▶ **WHAT TO PRODUCE**: Go to the line below containing "set ε : ℝ := 16 / 3 * LD / LL with hε" and print exactly from there through the line containing "have h2 : (201", both included. Print nothing else.

▶ **DATA EXTRACT**:
────────────────────────────────────────
import Summits.ABC.ABC.Theorems.AbcExplicitTwoThirds
import HarnessLib

/-!
# The UNIFORM Stewart–Yu 1991 exponent `2/3 + C/log log G` from the explicit `κ(ε)` (papers lane ABC-P1, writer seat; theorems only)

`Summits/ABC/ABC/Theorems/AbcStewartYu1991Uniform.lean`.  The Theorem of Stewart–Yu, Math. Ann. 291 (1991), p. 226, as printed, is
the UNIFORM statement «there exists an effectively computable positive constant `c` such that for all positive integers `x, y, z` with
`(x, y, z) = 1`, `z > 2`, `x + y = z`: `log z < G^{2/3 + c/log log G}`» (`G = rad(xyz)`); the tree's leaf `stewartYu1991_upperBound` is only
its «in particular» ε-clause.  With the ε-clause now EXPLICIT in ε (`abc_log_le_explicit_mul_rad_pow_twoThirds_add`, p486896: `κ(ε)` a closed
term, double-exponential in `1/ε`), the uniform shape follows by choosing `ε` as a function of `G`:

* `log_twoThirdsKappa_le` — for `0 < δ ≤ 1/2`: `log κ ≤ 100 · D^{1/δ}` for the closed term `κ` of the explicit theorem (any `D ≥ 169` with
  `1 ≤ log D ≤ 122`);
* `stewartYu1991_uniform_exponent` — **`∃ C > 0, ∀ abc triples with c ≥ 3: log c < rad(abc)^{2/3 + C/log log rad(abc)}`** — the printed
  uniform shape (effectivity, as everywhere in the tree, is not part of the typed statement; the witness `C` is an explicit real of the proof).
  Proof: with `LL = log log G` (`G = rad ≥ 4`), if `LL ≥ 4 log D` take `ε = (16/3)·log D / LL ≤ 4/3`, so that `δ = 3ε/8 = 2 log D/LL` and
  `D^{1/δ} = exp(LL/2) = √(log G)`, whence `log κ(ε) + ε log G ≤ 100 √(log G) + (16/3) log D · log G / LL < C log G / LL`; otherwise take `ε = 1`
  and absorb `κ(1) G` into `G^{C/LL − 1} ≥ 4^{C/(4 log D) − 1}`.

No new definition; [folklore] optimisation in `ε` on a landed theorem.  WHAT THIS IS NOT: not the printed EFFECTIVITY (the kernel `C` is a
silly explicit real, `> 10^{142}`); no progress on abc; no arithmetical use claimed. [cite: StewartYu1991, Theorem (p. 226)]
-/

set_option linter.dupNamespace false

noncomputable section

open Finset Real
open Literature.NumberTheory.DiophantineGeometry
open Literature.NumberTheory.DiophantineGeometry.Pasten
open Literature.Barriers.ABC

namespace Summit.ABC.ABC.Theorems

/-- **Size of the explicit constant.** For `0 < δ ≤ 1/2` and any real `D ≥ 169` with `1 ≤ log D ≤ 122`, the closed term
`κ = (6·(23040000·D^{⌈D^{1/δ}⌉}·(12/δ)^{12})^{1/3}/δ)^{1/(1−δ)}` of `abc_log_le_explicit_mul_rad_pow_twoThirds_add` satisfies
`log κ ≤ 100 · D^{1/δ}`. [folklore] -/
theorem log_twoThirdsKappa_le {D δ : ℝ} (hD : 169 ≤ D) (hlD1 : 1 ≤ Real.log D) (hlD2 : Real.log D ≤ 122)
    (hδ : 0 < δ) (hδ2 : δ ≤ 1 / 2) :
    Real.log ((6 * (23040000 * D ^ ⌈D ^ (1 / δ)⌉₊ * (12 / δ) ^ 12) ^ (1 / 3 : ℝ) / δ) ^ (1 / (1 - δ))) ≤
      100 * D ^ (1 / δ) := by
  have hD0 : 0 < D := by linarith
  have hD1 : 1 ≤ D := by linarith
  set M : ℝ := D ^ (1 / δ) with hM
  have hM0 : 0 < M := Real.rpow_pos_of_pos hD0 _
  -- `M ≥ D ≥ 169` (exponent `1/δ ≥ 2 ≥ 1`)
  have h1δ : 2 ≤ 1 / δ := by rw [le_div_iff₀ hδ]; linarith
  have hMD : D ≤ M := by
    calc D = D ^ (1 : ℝ) := (Real.rpow_one D).symm
      _ ≤ D ^ (1 / δ) := Real.rpow_le_rpow_of_exponent_le hD1 (by linarith)
  have hM169 : 169 ≤ M := hD.trans hMD
  -- `1/δ ≤ (1/δ)·log D ≤ M` (`y ≤ exp y`)
  have hδM : 1 / δ ≤ M := by
    have h1 : 1 / δ ≤ (1 / δ) * Real.log D := le_mul_of_one_le_right (by positivity) hlD1
    have h2 : (1 / δ) * Real.log D ≤ Real.exp ((1 / δ) * Real.log D) := by
      linarith [Real.add_one_le_exp ((1 / δ) * Real.log D)]
    have h3 : Real.exp ((1 / δ) * Real.log D) = M := by
      rw [hM, Real.rpow_def_of_pos hD0, mul_comm]
    linarith
  -- `log(1/δ) ≤ 1/δ ≤ M`
  have hlogδ : Real.log (1 / δ) ≤ M := by
    have := Real.log_le_sub_one_of_pos (show (0 : ℝ) < 1 / δ by positivity)
    linarith
  -- the pieces of the term
  set N : ℕ := ⌈M⌉₊ with hN
  have hNM : (N : ℝ) ≤ M + 1 := by
    rw [hN]; exact (Nat.ceil_lt_add_one hM0.le).le
  set K₀ : ℝ := 23040000 * D ^ N * (12 / δ) ^ 12 with hK₀
  have hDN : 0 < D ^ N := pow_pos hD0 N
  have h12δ : 0 < 12 / δ := by positivity
  have hK₀0 : 0 < K₀ := by rw [hK₀]; positivity
  have hlogK₀ : Real.log K₀ ≤ 136 * M := by
    have e1 : Real.log K₀ = Real.log 23040000 + (N : ℝ) * Real.log D + 12 * Real.log (12 / δ) := by
      rw [hK₀, Real.log_mul (by positivity) (by positivity), Real.log_mul (by norm_num) hDN.ne',
        Real.log_pow, Real.log_pow]
      push_cast; ring
    have h23 : Real.log 23040000 ≤ 17 := by
      rw [Real.log_le_iff_le_exp (by norm_num)]
      have h := Real.exp_one_gt_d9
      have : (2.7182818283 : ℝ) ^ 17 ≤ Real.exp 1 ^ 17 := pow_le_pow_left₀ (by norm_num) h.le 17
      rw [← Real.exp_nat_mul] at this
      norm_num at this ⊢
      linarith
    have h12 : Real.log (12 / δ) ≤ 3 + M := by
      rw [Real.log_div (by norm_num) hδ.ne']
      have hl12 : Real.log 12 ≤ 3 := by
        rw [Real.log_le_iff_le_exp (by norm_num)]
        have h := Real.exp_one_gt_d9
        have : (2.7182818283 : ℝ) ^ 3 ≤ Real.exp 1 ^ 3 := pow_le_pow_left₀ (by norm_num) h.le 3
        rw [← Real.exp_nat_mul] at this
        norm_num at this ⊢
        linarith
      have hlδ' : -Real.log δ ≤ M := by rw [← Real.log_inv]; rwa [inv_eq_one_div]
      linarith
    have hNlogD : (N : ℝ) * Real.log D ≤ 122 * M + 122 := by
      calc (N : ℝ) * Real.log D ≤ (M + 1) * 122 :=
            mul_le_mul hNM hlD2 (by linarith) (by linarith)
        _ = 122 * M + 122 := by ring
    rw [e1]
    nlinarith
  set K : ℝ := K₀ ^ (1 / 3 : ℝ) with hK
  have hK0 : 0 < K := Real.rpow_pos_of_pos hK₀0 _
  have hlogK : Real.log K ≤ 46 * M := by
    rw [hK, Real.log_rpow hK₀0]
    linarith
  set X : ℝ := 6 * K / δ with hX
  have hX0 : 0 < X := by rw [hX]; positivity
  have hlogX : Real.log X ≤ 49 * M := by
    have e2 : Real.log X = Real.log 6 + Real.log K + Real.log (1 / δ) := by
      rw [hX, show 6 * K / δ = 6 * K * (1 / δ) by ring, Real.log_mul (by positivity) (by positivity),
        Real.log_mul (by norm_num) hK0.ne']
    have hl6 : Real.log 6 ≤ 2 := by
      rw [Real.log_le_iff_le_exp (by norm_num)]
      have h := Real.exp_one_gt_d9
      have : (2.7182818283 : ℝ) ^ 2 ≤ Real.exp 1 ^ 2 := pow_le_pow_left₀ (by norm_num) h.le 2
      rw [← Real.exp_nat_mul] at this
      norm_num at this ⊢
      linarith
    rw [e2]
    linarith
  have hlogX0 : 0 ≤ Real.log X := by
    apply Real.log_nonneg
    rw [hX, le_div_iff₀ hδ]
    have hK1 : 1 ≤ K := by
      rw [hK]
      apply Real.one_le_rpow _ (by norm_num)
      rw [hK₀]
      have h1 : (1 : ℝ) ≤ D ^ N := one_le_pow₀ hD1
      have h2 : (1 : ℝ) ≤ (12 / δ) ^ 12 := one_le_pow₀ (by rw [le_div_iff₀ hδ]; linarith)
      nlinarith
    nlinarith
  -- `log κ = (1/(1-δ)) · log X ≤ 2 · log X`
  have h1δ' : 1 / (1 - δ) ≤ 2 := by
    rw [div_le_iff₀ (by linarith)]; linarith
  rw [Real.log_rpow hX0]
  calc 1 / (1 - δ) * Real.log X ≤ 2 * Real.log X :=
        mul_le_mul_of_nonneg_right h1δ' hlogX0
    _ ≤ 2 * (49 * M) := by linarith
    _ ≤ 100 * M := by linarith

/-- `rad(abc) ≥ 4` (indeed `≥ 6`) for an abc triple with `c ≥ 3`: `ab ≥ 2` and `c ≥ 3` carry two distinct primes. [folklore] -/
theorem four_le_rad_real {a b c : ℕ} (h : IsABCTriple a b c) (hc : 3 ≤ c) : (4 : ℝ) ≤ (rad a b c : ℝ) := by
  classical
  obtain ⟨ha, hb, habc, hcop⟩ := id h
  have hc0 : c ≠ 0 := by omega
  have hab2 : 2 ≤ a * b := by
    rcases Nat.lt_or_ge 1 a with ha1 | ha1
    · nlinarith
    · have ha' : a = 1 := by omega
      subst ha'; omega
  obtain ⟨q, hq⟩ := Nat.nonempty_primeFactors.mpr (show 1 < a * b by omega)
  obtain ⟨r, hr⟩ := Nat.nonempty_primeFactors.mpr (show 1 < c by omega)
  have hqP := Nat.prime_of_mem_primeFactors hq
  have hrP := Nat.prime_of_mem_primeFactors hr
  have hcopc : (a * b).Coprime c :=
    Nat.Coprime.mul_left (coprime_left_of_isABCTriple h) (coprime_right_of_isABCTriple h)
  have hqr : q ≠ r := fun heq =>
    Finset.disjoint_left.mp hcopc.disjoint_primeFactors hq (heq ▸ hr)
  have hS : ({q, r} : Finset ℕ) ⊆ (a * b * c).primeFactors := by
    intro x hx
    rw [Nat.primeFactors_mul (by positivity) hc0]
    rcases Finset.mem_insert.mp hx with rfl | hx
    · exact Finset.mem_union_left _ hq
    · rw [Finset.mem_singleton] at hx; subst hx; exact Finset.mem_union_right _ hr
  have hrad : rad a b c = ∏ p ∈ (a * b * c).primeFactors, p := by
    rw [rad_def, Nat.radical_eq_prod_primeFactors]
  have hle : q * r ≤ rad a b c := by
    have hpair : ∏ p ∈ ({q, r} : Finset ℕ), p = q * r := Finset.prod_pair hqr
    rw [hrad, ← hpair]
    exact Finset.prod_le_prod_of_subset_of_one_le' hS
      (fun p hp _ => (Nat.prime_of_mem_primeFactors hp).one_lt.le)
  have h4 : 2 * 2 ≤ q * r := Nat.mul_le_mul hqP.two_le hrP.two_le
  exact_mod_cast (show 4 ≤ rad a b c by omega)

/-- **Stewart–Yu 1991, the UNIFORM exponent.** There is a real `C > 0` such that every abc triple `a + b = c` with `c ≥ 3`
satisfies `log c < G^{2/3 + C/log log G}`, `G = rad(abc)` — the shape of the Theorem of Math. Ann. 291 (1991), p. 226
(«`log z < G^{2/3 + c/log log G}` for `(x, y, z) = 1`, `z > 2`, `x + y = z`»), obtained from the tree's explicit ε-form
`abc_log_le_explicit_mul_rad_pow_twoThirds_add` by choosing `ε = (16/3)·log D / log log G` for `log log G ≥ 4 log D` and `ε = 1` otherwise
(`D = (24600·2^73)^2`).  The printed EFFECTIVITY of `c` is not part of the typed statement (the proof's witness is an explicit but absurd real).
[cite: StewartYu1991, Theorem (p. 226)] -/
theorem stewartYu1991_uniform_exponent :
    ∃ C : ℝ, 0 < C ∧ ∀ a b c : ℕ, IsABCTriple a b c → 3 ≤ c →
      Real.log c < (rad a b c : ℝ) ^ (2 / 3 + C / Real.log (Real.log (rad a b c : ℝ))) := by
  classical
  -- the constant `D` of the explicit theorem and its size
  set D : ℝ := (24600 * 2 ^ 73 : ℝ) ^ 2 with hD
  have hD169 : (169 : ℝ) ≤ D := by rw [hD]; norm_num
  have hD0 : 0 < D := by linarith
  have hlD1 : 1 ≤ Real.log D := by
    rw [← Real.log_exp 1]
    apply Real.log_le_log (Real.exp_pos 1)
    have := Real.exp_one_lt_d9; linarith
  have hlD2 : Real.log D ≤ 122 := by
    have h1 : D ≤ 2 ^ 176 := by rw [hD]; norm_num
    have h2 : Real.log D ≤ Real.log ((2 : ℝ) ^ 176) := Real.log_le_log hD0 h1
    have h3 : Real.log ((2 : ℝ) ^ 176) = 176 * Real.log 2 := by
      rw [Real.log_pow]; norm_num
    have := Real.log_two_lt_d9
    linarith
  set LD : ℝ := Real.log D with hLD
  have hLD0 : 0 < LD := by linarith
  -- the explicit bound at `ε = 1`
  obtain ⟨κ₁, hκ₁0, hκ₁⟩ : ∃ κ₁ : ℝ, 0 < κ₁ ∧ ∀ a b c : ℕ, IsABCTriple a b c → 3 ≤ c →
      Real.log c ≤ κ₁ * (rad a b c : ℝ) ^ (2 / 3 + 1 : ℝ) :=
    ⟨_, by positivity, fun a b c ht hc => abc_log_le_explicit_mul_rad_pow_twoThirds_add one_pos a b c ht hc⟩
  set κ₁' : ℝ := max κ₁ 1 with hκ₁'
  have hκ₁'1 : 1 ≤ κ₁' := le_max_right _ _
  have hlκ₁' : 0 ≤ Real.log κ₁' := Real.log_nonneg hκ₁'1
  have hlκ₁ : Real.log κ₁ ≤ Real.log κ₁' := Real.log_le_log hκ₁0 (le_max_left _ _)
  have hl4 : 1 < Real.log 4 := by
    rw [Real.lt_log_iff_exp_lt (by norm_num)]
    have := Real.exp_one_lt_d9; linarith
  have hl40 : 0 < Real.log 4 := by linarith
  set r₁ : ℝ := Real.log κ₁' / Real.log 4 with hr₁
  have hr₁0 : 0 ≤ r₁ := div_nonneg hlκ₁' hl40.le
  -- the constant
  set C : ℝ := 201 + 16 / 3 * LD + 4 * LD * (2 + r₁) with hC
  have hC0 : 0 < C := by
    have : 0 ≤ 4 * LD * (2 + r₁) := by positivity
    linarith
  refine ⟨C, hC0, ?_⟩
  intro a b c ht hc3
  set G : ℝ := (rad a b c : ℝ) with hGdef
  have hG4 : 4 ≤ G := four_le_rad_real ht hc3
  have hG0 : 0 < G := by linarith
  set LG : ℝ := Real.log G with hLGdef
  have hLG4 : Real.log 4 ≤ LG := Real.log_le_log (by norm_num) hG4
  have hLG1 : 1 < LG := lt_of_lt_of_le hl4 hLG4
  have hLG0 : 0 < LG := by linarith
  set LL : ℝ := Real.log LG with hLLdef
  have hLL0 : 0 < LL := Real.log_pos hLG1
  have hGpow : ∀ x : ℝ, G ^ x = Real.exp (x * LG) := fun x => by
    rw [Real.rpow_def_of_pos hG0, mul_comm]
  rw [hGpow]
  by_cases hcase : 4 * LD ≤ LL
  · -- many primes: `ε = (16/3) log D / log log G ≤ 4/3`
    set ε : ℝ := 16 / 3 * LD / LL with hε
    have hε0 : 0 < ε := by positivity
    have hεLL : ε * LL = 16 / 3 * LD := by rw [hε]; field_simp
    have hε43 : ε ≤ 4 / 3 := by
      rw [hε, div_le_iff₀ hLL0]; linarith
    have hδ : min (1 / 2 : ℝ) (3 * ε / 8) = 3 * ε / 8 := min_eq_right (by linarith)
    have hA := abc_log_le_explicit_mul_rad_pow_twoThirds_add hε0 a b c ht hc3
    rw [hδ] at hA
    set κ : ℝ := (6 * (23040000 * D ^ ⌈D ^ (1 / (3 * ε / 8))⌉₊ * (12 / (3 * ε / 8)) ^ 12) ^ (1 / 3 : ℝ) /
      (3 * ε / 8)) ^ (1 / (1 - 3 * ε / 8)) with hκdef
    have hκ0 : 0 < κ := by rw [hκdef]; positivity
    have hlogκ : Real.log κ ≤ 100 * D ^ (1 / (3 * ε / 8)) :=
      log_twoThirdsKappa_le hD169 hlD1 hlD2 (by positivity) (by linarith)
    -- `D^{1/δ} = exp(LL/2) = √(log G)`
    have hM : D ^ (1 / (3 * ε / 8)) = Real.exp (LL / 2) := by
      rw [Real.rpow_def_of_pos hD0, ← hLD]
      congr 1
      have hLL0' : LL ≠ 0 := hLL0.ne'
      rw [hε]
      field_simp
      ring
    have hS0 : 0 < Real.exp (LL / 2) := Real.exp_pos _
    have hS2 : Real.exp (LL / 2) * Real.exp (LL / 2) = LG := by
      rw [← Real.exp_add, show LL / 2 + LL / 2 = LL by ring, hLLdef, Real.exp_log hLG0]
    have hLLS : LL ≤ 2 * Real.exp (LL / 2) := by
      have := Real.add_one_le_exp (LL / 2); linarith
    have key : Real.log κ + (2 / 3 + ε) * LG < (2 / 3 + C / LL) * LG := by
      have h1 : ε * LG = 16 / 3 * LD * LG / LL := by rw [hε]; ring
      have hCge : 201 + 16 / 3 * LD ≤ C := by
        have : 0 ≤ 4 * LD * (2 + r₁) := by positivity
        linarith
      have h2 : (201 + 16 / 3 * LD) * LG / LL ≤ C * LG / LL :=
        div_le_div_of_nonneg_right (mul_le_mul_of_nonneg_right hCge hLG0.le) hLL0.le
      have h2' : C * LG / LL = C / LL * LG := by ring
      have h3 : 100 * Real.exp (LL / 2) < 201 * LG / LL := by
        rw [lt_div_iff₀ hLL0]
        have h3a : Real.exp (LL / 2) * LL ≤ Real.exp (LL / 2) * (2 * Real.exp (LL / 2)) :=
          mul_le_mul_of_nonneg_left hLLS hS0.le
        have h3b : Real.exp (LL / 2) * (2 * Real.exp (LL / 2)) = 2 * LG := by rw [← hS2]; ring
        nlinarith [h3a, h3b, hLG0]
      calc Real.log κ + (2 / 3 + ε) * LG ≤ 100 * Real.exp (LL / 2) + (2 / 3 + ε) * LG := by
            rw [← hM]; linarith
        _ < 201 * LG / LL + (2 / 3 + ε) * LG := by linarith
        _ = 2 / 3 * LG + (201 + 16 / 3 * LD) * LG / LL := by rw [add_mul, h1]; ring
        _ ≤ 2 / 3 * LG + C / LL * LG := by rw [← h2']; linarith
        _ = (2 / 3 + C / LL) * LG := by ring
    calc Real.log c ≤ κ * G ^ (2 / 3 + ε) := hA
      _ = Real.exp (Real.log κ + (2 / 3 + ε) * LG) := by
          rw [Real.exp_add, Real.exp_log hκ0, hGpow]
      _ < Real.exp ((2 / 3 + C / LL) * LG) := Real.exp_lt_exp.mpr key
  · -- few primes: `ε = 1`, the constant is absorbed by `G^{C/log log G − 1}`
    push Not at hcase
    have hB := hκ₁ a b c ht hc3
    have key : Real.log κ₁ + (2 / 3 + 1) * LG < (2 / 3 + C / LL) * LG := by
      -- `C/LL > C/(4 LD) ≥ 2 + r₁`
      have h1 : C / (4 * LD) < C / LL := div_lt_div_of_pos_left hC0 hLL0 hcase
      have h2 : 2 + r₁ ≤ C / (4 * LD) := by
        rw [le_div_iff₀ (by positivity)]
        have : (0 : ℝ) ≤ 201 + 16 / 3 * LD := by positivity
        rw [hC]; linarith
      have h3 : (2 + r₁) * LG < C / LL * LG := by
        apply mul_lt_mul_of_pos_right _ hLG0; linarith
      -- `r₁ · LG ≥ log κ₁' ≥ log κ₁`
      have h4 : Real.log κ₁' ≤ r₁ * LG := by
        calc Real.log κ₁' = r₁ * Real.log 4 := by rw [hr₁]; field_simp
          _ ≤ r₁ * LG := mul_le_mul_of_nonneg_left hLG4 hr₁0
      linarith [h1, h2, h3, h4, hlκ₁, hLG0]
    calc Real.log c ≤ κ₁ * G ^ (2 / 3 + 1 : ℝ) := hB
      _ = Real.exp (Real.log κ₁ + (2 / 3 + 1) * LG) := by
          rw [Real.exp_add, Real.exp_log hκ₁0, hGpow]
      _ < Real.exp ((2 / 3 + C / LL) * LG) := Real.exp_lt_exp.mpr key

end Summit.ABC.ABC.Theorems

end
────────────────────────────────────────
▶ **TASK ANSWER**:
    set ε : ℝ := 16 / 3 * LD / LL with hε
    have hε0 : 0 < ε := by positivity
    have hεLL : ε * LL = 16 / 3 * LD := by rw [hε]; field_simp
    have hε43 : ε ≤ 4 / 3 := by
      rw [hε, div_le_iff₀ hLL0]; linarith
    have hδ : min (1 / 2 : ℝ) (3 * ε / 8) = 3 * ε / 8 := min_eq_right (by linarith)
    have hA := abc_log_le_explicit_mul_rad_pow_twoThirds_add hε0 a b c ht hc3
    rw [hδ] at hA
    set κ : ℝ := (6 * (23040000 * D ^ ⌈D ^ (1 / (3 * ε / 8))⌉₊ * (12 / (3 * ε / 8)) ^ 12) ^ (1 / 3 : ℝ) /
      (3 * ε / 8)) ^ (1 / (1 - 3 * ε / 8)) with hκdef
    have hκ0 : 0 < κ := by rw [hκdef]; positivity
    have hlogκ : Real.log κ ≤ 100 * D ^ (1 / (3 * ε / 8)) :=
      log_twoThirdsKappa_le hD169 hlD1 hlD2 (by positivity) (by linarith)
    -- `D^{1/δ} = exp(LL/2) = √(log G)`
    have hM : D ^ (1 / (3 * ε / 8)) = Real.exp (LL / 2) := by
      rw [Real.rpow_def_of_pos hD0, ← hLD]
      congr 1
      have hLL0' : LL ≠ 0 := hLL0.ne'
      rw [hε]
      field_simp
      ring
    have hS0 : 0 < Real.exp (LL / 2) := Real.exp_pos _
    have hS2 : Real.exp (LL / 2) * Real.exp (LL / 2) = LG := by
      rw [← Real.exp_add, show LL / 2 + LL / 2 = LL by ring, hLLdef, Real.exp_log hLG0]
    have hLLS : LL ≤ 2 * Real.exp (LL / 2) := by
      have := Real.add_one_le_exp (LL / 2); linarith
    have key : Real.log κ + (2 / 3 + ε) * LG < (2 / 3 + C / LL) * LG := by
      have h1 : ε * LG = 16 / 3 * LD * LG / LL := by rw [hε]; ring
      have hCge : 201 + 16 / 3 * LD ≤ C := by
        have : 0 ≤ 4 * LD * (2 + r₁) := by positivity
        linarith
      have h2 : (201 + 16 / 3 * LD) * LG / LL ≤ C * LG / LL :=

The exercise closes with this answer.